The principal reason you won’t become wealthy investing in real estate

The majority of my writing here covers real estate investment strategies and mindsets you can use to become wealthy with long term real estate investing. In various case studies, I have shown you how to create a six figure income  and how to retire in seven years  etc. by making smart real estate investments tied by the common thread of a solid Blueprint strategy.

And that’s all well and good. We all can benefit from a little more “big picture” insight to help us design and take charge of our own financial future. But when you get down to the dirty details, the execution of such plans usually ends up being a lot messier than those projections. It’s one thing to look at  and intellectually understand the mathematical implications of a strategy that assumes flawless execution. It’s another to actually execute. Think about all the things you have to contend with when making an important financial decision. We all want to avoid risk where possible (risk aversion) which leads to uncertainty (indecision) about whether this is the right move (wanting the best deal possible) which leads to procrastination and paralysis by analysis (inaction).

Broke businessman with empty pockets

Sometimes knowledge of  the path that leads the opposite way can illuminate the path that leads to what we want to become.

In the context of building wealth through a disciplined approach over long periods of time this is not only true – it’s eyeopening.

You see there’s this massive myth in the realm of real estate investing  that has been propagated by multiple books and has been accepted as truth by most. It claims that in real estate investing you live and die by your rate of return. You might have heard it put a different way in “you make your money when you buy the property”  or “if your incoming rent is not at least X% of the purchase price, don’t buy the property”. They’re all different shades of the same idea:

Myth: Your ultimate success or failure in becoming wealthy investing in real estate is a direct result of your rate of return. Therefore, you should have a set return number in mind and use it as an acid test. Anything yielding a lower return is a nay, anything higher a yay.

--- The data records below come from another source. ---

/-- LAW: positive homogeneity of the perspective world. -/
theorem perspectiveWorld_hom {ν : ℝ} (hν : 0 < ν) (a b c : ℝ) :
    W (ν * a) (ν * b) (ν * c) = ν * W a b c := by
  rw [hW, hW]
  have e1 : 2 * (ν * b) / (ν * a + ν * c) = 2 * b / (a + c) := by
    rw [← mul_add, mul_left_comm, mul_div_mul_left _ _ hν.ne']
  have e2 : 2 * (ν * c) / (ν * a + ν * b) = 2 * c / (a + b) := by
    rw [← mul_add, mul_left_comm, mul_div_mul_left _ _ hν.ne']
  have e3 : 2 * (ν * a) / (ν * b + ν * c) = 2 * a / (b + c) := by
    rw [← mul_add, mul_left_comm, mul_div_mul_left _ _ hν.ne']
  rw [e1, e2, e3, mul_max_of_nonneg _ _ hν.le, mul_max_of_nonneg _ _ hν.le]
  congr 1
  · ring
  · congr 1 <;> ring

/-- LAW: subadditivity of the perspective world on the open positive cone (needs only convexity of `f`). -/
theorem perspectiveWorld_subadd (hconv : ConvexOn ℝ (Ici 0) f) {a b c a' b' c' : ℝ} (ha : 0 < a)
    (hb : 0 < b) (hc : 0 < c) (ha' : 0 < a') (hb' : 0 < b') (hc' : 0 < c') :
    W (a + a') (b + b') (c + c') ≤ W a b c + W a' b' c' := by
  rw [hW, hW, hW]
  have t1 := persp_subadd hconv (S := a + c) (S' := a' + c') (b := b) (b' := b') (by linarith) (by linarith)
    hb.le hb'.le
  have t2 := persp_subadd hconv (S := a + b) (S' := a' + b') (b := c) (b' := c') (by linarith) (by linarith)
    hc.le hc'.le
  have t3 := persp_subadd hconv (S := b + c) (S' := b' + c') (b := a) (b' := a') (by linarith) (by linarith)
    ha.le ha'.le
  rw [show a + a' + (c + c') = a + c + (a' + c') by ring, show a + a' + (b + b') = a + b + (a' + b') by ring,
    show b + b' + (c + c') = b + c + (b' + c') by ring]
  refine max_le ?_ (max_le ?_ ?_)
  · exact t1.trans (add_le_add (le_max_left _ _) (le_max_left _ _))
  · exact t2.trans (add_le_add ((le_max_left _ _).trans (le_max_right _ _))
      ((le_max_left _ _).trans (le_max_right _ _)))
  · exact t3.trans (add_le_add ((le_max_right _ _).trans (le_max_right _ _))
      ((le_max_right _ _).trans (le_max_right _ _)))

/-- LAW: monotonicity of the perspective world in the middle slot (hence, by symmetry, in every slot);
uses monotonicity of `f` for the slot's own term and `persp_mono_weight` for the two others. -/
theorem perspectiveWorld_mono (hmono : MonotoneOn f (Ici 0))
    (hlip : ∀ x y : ℝ, 0 ≤ x → x ≤ y → f y - f x ≤ y - x) (hlow : ∀ x : ℝ, 0 ≤ x → max 2 (x + 1) ≤ f x)
    {a b b' c : ℝ} (ha : 0 < a) (hb : 0 < b) (hbb : b ≤ b') (hc : 0 < c) : W a b c ≤ W a b' c := by
  rw [hW, hW]
  have hac : 0 < a + c := by linarith
  have hb' : 0 < b' := lt_of_lt_of_le hb hbb
  have t1 : (a + c) / 2 * f (2 * b / (a + c)) ≤ (a + c) / 2 * f (2 * b' / (a + c)) := by
    apply mul_le_mul_of_nonneg_left _ (by positivity)
    exact hmono (mem_Ici.2 (by positivity)) (mem_Ici.2 (by positivity))
      (div_le_div_of_nonneg_right (by linarith) hac.le)
  have t2 := persp_mono_weight hlip hlow (S := a + b) (S' := a + b') (b := c) (by linarith) (by linarith) hc.le
  have t3 := persp_mono_weight hlip hlow (S := b + c) (S' := b' + c) (b := a) (by linarith) (by linarith) ha.le
  exact max_le_max t1 (max_le_max t2 t3)

/-- LAW: sandwich `max(a+c, a+b, b+c) ≤ W ≤ a+b+c` on the open positive cone
(`f ≥ 2` gives the information bound, `f(x) ≤ x+2` the trivial bound). -/
theorem perspectiveWorld_sandwich (hlow : ∀ x : ℝ, 0 ≤ x → max 2 (x + 1) ≤ f x)
    (hup : ∀ x : ℝ, 0 ≤ x → f x ≤ x + 2) {a b c : ℝ} (ha : 0 < a) (hb : 0 < b) (hc : 0 < c) :
    max (a + c) (max (a + b) (b + c)) ≤ W a b c ∧ W a b c ≤ a + b + c := by
  rw [hW]
  have low : ∀ {S t : ℝ}, 0 < S → 0 ≤ t → S ≤ S / 2 * f (2 * t / S) := by
    intro S t hS ht
    have h2 : 2 ≤ f (2 * t / S) := (le_max_left _ _).trans (hlow _ (by positivity))
    nlinarith
  have up : ∀ {S t : ℝ}, 0 < S → 0 ≤ t → S / 2 * f (2 * t / S) ≤ t + S := by
    intro S t hS ht
    have h2 : f (2 * t / S) ≤ 2 * t / S + 2 := hup _ (by positivity)
    have h3 : S / 2 * f (2 * t / S) ≤ S / 2 * (2 * t / S + 2) := mul_le_mul_of_nonneg_left h2 (by positivity)
    have e : S / 2 * (2 * t / S + 2) = t + S := by field_simp
    linarith
  refine ⟨max_le_max (low (by linarith) hb.le) (max_le_max (low (by linarith) hc.le) (low (by linarith) ha.le)),
    max_le ?_ (max_le ?_ ?_)⟩
  · linarith [up (show 0 < a + c by linarith) hb.le]
  · linarith [up (show 0 < a + b by linarith) hc.le]
  · linarith [up (show 0 < b + c by linarith) ha.le]

/-- ★ THE PENCIL of the perspective world is `max(f(x), ((1+x)/2)·f(2/(1+x)))`; hence
`W_f(1,x,1) = f(x)` for all `x > 0` IF AND ONLY IF `f` satisfies the FOLD for all `x > 0`. -/
theorem perspectiveWorld_pencil_iff_fold :
    (∀ x : ℝ, 0 < x → W 1 x 1 = f x) ↔ ∀ y : ℝ, 0 < y → (1 + y) * f (2 / (1 + y)) ≤ 2 * f y := by
  have pen : ∀ x : ℝ, 0 < x → W 1 x 1 = max (f x) ((1 + x) / 2 * f (2 / (1 + x))) := by
    intro x hx
    rw [hW, show ((1 : ℝ) + 1) / 2 * f (2 * x / (1 + 1)) = f x by norm_num,
      show (2 : ℝ) * 1 = 2 by norm_num, show x + 1 = 1 + x by ring, max_self]
  constructor
  · intro h y hy
    have e := pen y hy
    rw [h y hy] at e
    have : (1 + y) / 2 * f (2 / (1 + y)) ≤ f y := by rw [e]; exact le_max_right _ _
    linarith
  · intro h x hx
    rw [pen x hx, max_eq_left]
    have := h x hx
    linarith

/-- ★ PENCIL REALISABILITY (sufficiency, assembled): an admissible profile with the FOLD is the pencil of a
functional with ALL the laws — symmetric, homogeneous, subadditive, monotone, sandwiched on the open positive
cone.  (Necessity of the fold: `fold_of_laws`.) -/
theorem perspectiveWorld_realises (hconv : ConvexOn ℝ (Ici 0) f) (hmono : MonotoneOn f (Ici 0))
    (hlip : ∀ x y : ℝ, 0 ≤ x → x ≤ y → f y - f x ≤ y - x) (hlow : ∀ x : ℝ, 0 ≤ x → max 2 (x + 1) ≤ f x)
    (hup : ∀ x : ℝ, 0 ≤ x → f x ≤ x + 2) (hfold : ∀ y : ℝ, 0 < y → (1 + y) * f (2 / (1 + y)) ≤ 2 * f y) :
    (∀ a b c : ℝ, W a b c = W b a c ∧ W a b c = W a c b) ∧
    (∀ ν : ℝ, 0 < ν → ∀ a b c : ℝ, 0 < a → 0 < b → 0 < c → W (ν * a) (ν * b) (ν * c) = ν * W a b c) ∧
    (∀ a b c a' b' c' : ℝ, 0 < a → 0 < b → 0 < c → 0 < a' → 0 < b' → 0 < c' →
      W (a + a') (b + b') (c + c') ≤ W a b c + W a' b' c') ∧
    (∀ a b b' c : ℝ, 0 < a → 0 < b → b ≤ b' → 0 < c → W a b c ≤ W a b' c) ∧
    (∀ a b c : ℝ, 0 < a → 0 < b → 0 < c → max (a + c) (max (a + b) (b + c)) ≤ W a b c ∧ W a b c ≤ a + b + c) ∧
    (∀ x : ℝ, 0 < x → W 1 x 1 = f x) :=
  ⟨perspectiveWorld_symm hW, fun _ hν a b c _ _ _ => perspectiveWorld_hom hW hν a b c,
    fun _ _ _ _ _ _ ha hb hc ha' hb' hc' => perspectiveWorld_subadd hW hconv ha hb hc ha' hb' hc',
    fun _ _ _ _ ha hb hbb hc => perspectiveWorld_mono hW hmono hlip hlow ha hb hbb hc,
    fun _ _ _ ha hb hc => perspectiveWorld_sandwich hW hlow hup ha hb hc,
    (perspectiveWorld_pencil_iff_fold hW).2 hfold⟩

end Sufficiency

/-! ## §3 The perspective world is the LEAST lawful functional with a given pencil -/

section Least

variable {f : ℝ → ℝ} {W V : ℝ → ℝ → ℝ → ℝ}
  (hW : ∀ a b c : ℝ, W a b c = max ((a + c) / 2 * f (2 * b / (a + c)))
    (max ((a + b) / 2 * f (2 * c / (a + b))) ((b + c) / 2 * f (2 * a / (b + c)))))
  (hsymm : ∀ a b c : ℝ, V a b c = V b a c ∧ V a b c = V a c b)
  (hhom : ∀ ν : ℝ, 0 < ν → ∀ a b c : ℝ, 0 < a → 0 < b → 0 < c →
    V (ν * a) (ν * b) (ν * c) = ν * V a b c)
  (hsub : ∀ a b c a' b' c' : ℝ, 0 < a → 0 < b → 0 < c → 0 < a' → 0 < b' → 0 < c' →
    V (a + a') (b + b') (c + c') ≤ V a b c + V a' b' c')
  (hpen : ∀ x : ℝ, 0 < x → V 1 x 1 = f x)
include hW hsymm hhom hsub hpen

/-- ★ LEAST EXTENSION: every symmetric, homogeneous, subadditive `V` with pencil `f` dominates the perspective
world `W_f` on the open positive cone (balancing two slots never increases a lawful functional:
`V(a,b,c) = (V(a,b,c)+V(c,b,a))/2 ≥ V((a+c)/2, b, (a+c)/2) = ((a+c)/2)·f(2b/(a+c))`).  With §2: `W_f` is the
MINIMUM of the fibre of lawful functionals over an admissible pencil, so «is `f` compatible with the upper bounds
`V(shapeᵢ) ≤ uᵢ` we hold?» is the finite test `W_f(shapeᵢ) ≤ uᵢ`. -/
theorem perspectiveWorld_le_of_laws {a b c : ℝ} (ha : 0 < a) (hb : 0 < b) (hc : 0 < c) :
    W a b c ≤ V a b c := by
  rw [hW]
  have hac : 0 < a + c := by linarith
  have hab : 0 < a + b := by linarith
  have hbc : 0 < b + c := by linarith
  -- slot b
  have s13 : V c b a = V a b c := by
    rw [(hsymm c b a).2, (hsymm c a b).1, ← (hsymm a b c).2]
  have t1 : (a + c) / 2 * f (2 * b / (a + c)) ≤ V a b c := by
    have h := hsub a b c c b a ha hb hc hc hb ha
    have e := hhom (a + c) hac 1 (2 * b / (a + c)) 1 one_pos (by positivity) one_pos
    rw [mul_one, show (a + c) * (2 * b / (a + c)) = b + b by field_simp; ring,
      hpen _ (by positivity)] at e
    rw [show c + a = a + c by ring, e, s13] at h
    linarith
  -- slot c
  have t2 : (a + b) / 2 * f (2 * c / (a + b)) ≤ V a b c := by
    have h := hsub a b c b a c ha hb hc hb ha hc
    have e := hhom (a + b) hab 1 1 (2 * c / (a + b)) one_pos one_pos (by positivity)
    rw [mul_one, show (a + b) * (2 * c / (a + b)) = c + c by field_simp; ring,
      (hsymm 1 1 (2 * c / (a + b))).2, hpen _ (by positivity)] at e
    rw [show b + a = a + b by ring, e, ← (hsymm a b c).1] at h
    linarith
  -- slot a
  have t3 : (b + c) / 2 * f (2 * a / (b + c)) ≤ V a b c := by
    have h := hsub a b c a c b ha hb hc ha hc hb
    have e := hhom (b + c) hbc (2 * a / (b + c)) 1 1 (by positivity) one_pos one_pos
    rw [mul_one, show (b + c) * (2 * a / (b + c)) = a + a by field_simp; ring,
      (hsymm (2 * a / (b + c)) 1 1).1, hpen _ (by positivity)] at e
    rw [show c + b = b + c by ring, e, ← (hsymm a b c).2] at h
    linarith
  exact max_le t1 (max_le t2 t3)

end Least

/-! ## §4 The true pencil is admissible; its perspective world is a lawful minorant of `ω` -/

/-- The pencil `x ↦ ω(1,x,1)` satisfies all six hypotheses of §2: convex (Lotti–Romani), monotone, `1`-Lipschitz,
`max(2,x+1) ≤ ω(1,x,1) ≤ x+2`, and the FOLD (here re-derived from the three laws via `fold_of_laws`). -/
theorem omega_pencil_admissible :
    ConvexOn ℝ (Ici 0) (fun x : ℝ => omegaRect ℂ 1 x 1) ∧
    MonotoneOn (fun x : ℝ => omegaRect ℂ 1 x 1) (Ici 0) ∧
    (∀ x y : ℝ, 0 ≤ x → x ≤ y → omegaRect ℂ 1 y 1 - omegaRect ℂ 1 x 1 ≤ y - x) ∧
    (∀ x : ℝ, 0 ≤ x → max 2 (x + 1) ≤ omegaRect ℂ 1 x 1) ∧
    (∀ x : ℝ, 0 ≤ x → omegaRect ℂ 1 x 1 ≤ x + 2) ∧
    (∀ y : ℝ, 0 < y → (1 + y) * omegaRect ℂ 1 (2 / (1 + y)) 1 ≤ 2 * omegaRect ℂ 1 y 1) := by
  refine ⟨omegaRect_convexOn_one_mid_one ℂ, fun x _ y _ hxy => omegaRect_one_mid_one_mono ℂ hxy,
    fun x y _ hxy => by linarith [omegaRect_one_mid_one_le_add ℂ hxy],
    fun x _ => max_le (two_le_omegaRect_one_mid_one ℂ x) (add_one_le_omegaRect_one_mid_one ℂ x),
    fun x hx => ?_, fun y hy => fold_of_laws omegaRect_laws.1 omegaRect_laws.2.1 omegaRect_laws.2.2 hy⟩
  have h := omegaRect_one_mid_one_le_add ℂ hx
  rw [omegaRect_one_zero_one] at h
  linarith

/-- ★ MINIMAL MODEL of the true pencil: the perspective world `W_ω` of `x ↦ ω(1,x,1)` is a lawful functional
(symmetric, homogeneous, subadditive, monotone, sandwiched) with EXACTLY the true pencil, and it is a MINORANT
of `ω` on the open positive cone: `max(a+b,b+c,c+a) ≤ W_ω(a,b,c) ≤ ω(a,b,c)`.  (So the pencil alone can never
be refuted by 3D-lawfulness; only inputs beyond the laws — upper bounds at non-pencil shapes tested on `W_ω`,
exact-tight faces, spectrum structure — constrain it further.) -/
theorem omega_perspective_minorant {W : ℝ → ℝ → ℝ → ℝ}
    (hW : ∀ a b c : ℝ, W a b c = max ((a + c) / 2 * omegaRect ℂ 1 (2 * b / (a + c)) 1)
      (max ((a + b) / 2 * omegaRect ℂ 1 (2 * c / (a + b)) 1) ((b + c) / 2 * omegaRect ℂ 1 (2 * a / (b + c)) 1))) :
    (∀ x : ℝ, 0 < x → W 1 x 1 = omegaRect ℂ 1 x 1) ∧
    (∀ a b c a' b' c' : ℝ, 0 < a → 0 < b → 0 < c → 0 < a' → 0 < b' → 0 < c' →
      W (a + a') (b + b') (c + c') ≤ W a b c + W a' b' c') ∧
    (∀ a b c : ℝ, 0 < a → 0 < b → 0 < c →
      max (a + c) (max (a + b) (b + c)) ≤ W a b c ∧ W a b c ≤ omegaRect ℂ a b c) := by
  obtain ⟨hconv, hmono, hlip, hlow, hup, hfold⟩ := omega_pencil_admissible
  have R := perspectiveWorld_realises (f := fun x : ℝ => omegaRect ℂ 1 x 1) hW hconv hmono hlip hlow hup hfold
  refine ⟨R.2.2.2.2.2, R.2.2.1, fun a b c ha hb hc => ⟨(R.2.2.2.2.1 a b c ha hb hc).1, ?_⟩⟩
  exact perspectiveWorld_le_of_laws (f := fun x : ℝ => omegaRect ℂ 1 x 1) hW omegaRect_laws.1
    omegaRect_laws.2.1 omegaRect_laws.2.2 (fun x _ => rfl) ha hb hc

Sounds sensible enough, right?

Let’s add on another layer of context to this discussion. In a free capitalist society the only constant you can count on is change. Case and point: The real estate market over the last 9-12 months has been experiencing rapid change from a sleepy sideways market to a “write your full price offer before you leave the property or you don’t stand a chance” Seller’s market. Obviously this has caused prices to rise and inventories to shrink substantially in most markets which leads to downward pressure on rates of return investors are able to obtain. Last week, I had a conference call with a client that had purchased several properties in 2007-09 and was mortified by the unrecognizable landscape.

With that in mind, you can see how “the number” you have in your mind for an acceptable return can change based upon your previous experiences (a new investor with no past frame of reference would view today’s market very differently than an investor that acquired property at the most distressed point of the 08 recession) and therefore influence your action (or inaction) going forward.

But none of that matters.

The idea that your wealth building efforts will succeed or fail based upon your ability to secure a certain rate of return is just untrue. Here’s an example that dispels that myth: Suppose you have two real estate investors A and B. Investor A puts together a portfolio of 9 high quality properties yielding 15% annual returns and Investor B purchases  similar quality properties (9) that only yield 10% returns. Both investors employ a Blueprint strategy to aggressively pay off their properties over the next decade and end up with the same income at retirement. All else being equal, Investor A will get to retirement much faster due to the higher return on his investments but in the end both investors end up with a similar net worth and income. In other words, both end up wealthy. So the 30% difference in returns impacted the speed of success but not the ultimate result.

Of course, all else is rarely equal in real life.

Take the same example above and add the layer of context of a changing market I described above. During the acquisition phase their plans, the market shifts and now 15% return properties dwindle in numbers and Investor A only acquires 5 out of the 9 properties he was planning to acquire. Meanwhile, Investor B completes all nine purchases since his 10% rate of return is more readily available. Who do you suppose fares better in the end? Investor B portfolio crushes Investor A’s and his coveted 15% because he acquired and paid off a larger asset value becoming significantly wealthier in the process.

It’s not the rate of return that determines your success or failure on the road to becoming wealthy. It’s action. If you’re disciplined and have a solid plan, you will pay off and own whatever you acquire. But it’s the acquisition that sets everything in motion. Without it, you lack the target to hit and with it the structure you need to be able to execute.

Remember this: Far more wealth is lost by inaction than ever was lost by accepting a lower return. Don’t let an arbitrary number in your head back you into the corner of inaction. That’s the principal reason one fails at becoming wealthy.

 

 

Comments

  1. Glenn F. says:

    Well said. Basically, many investors loose sight of the big picture.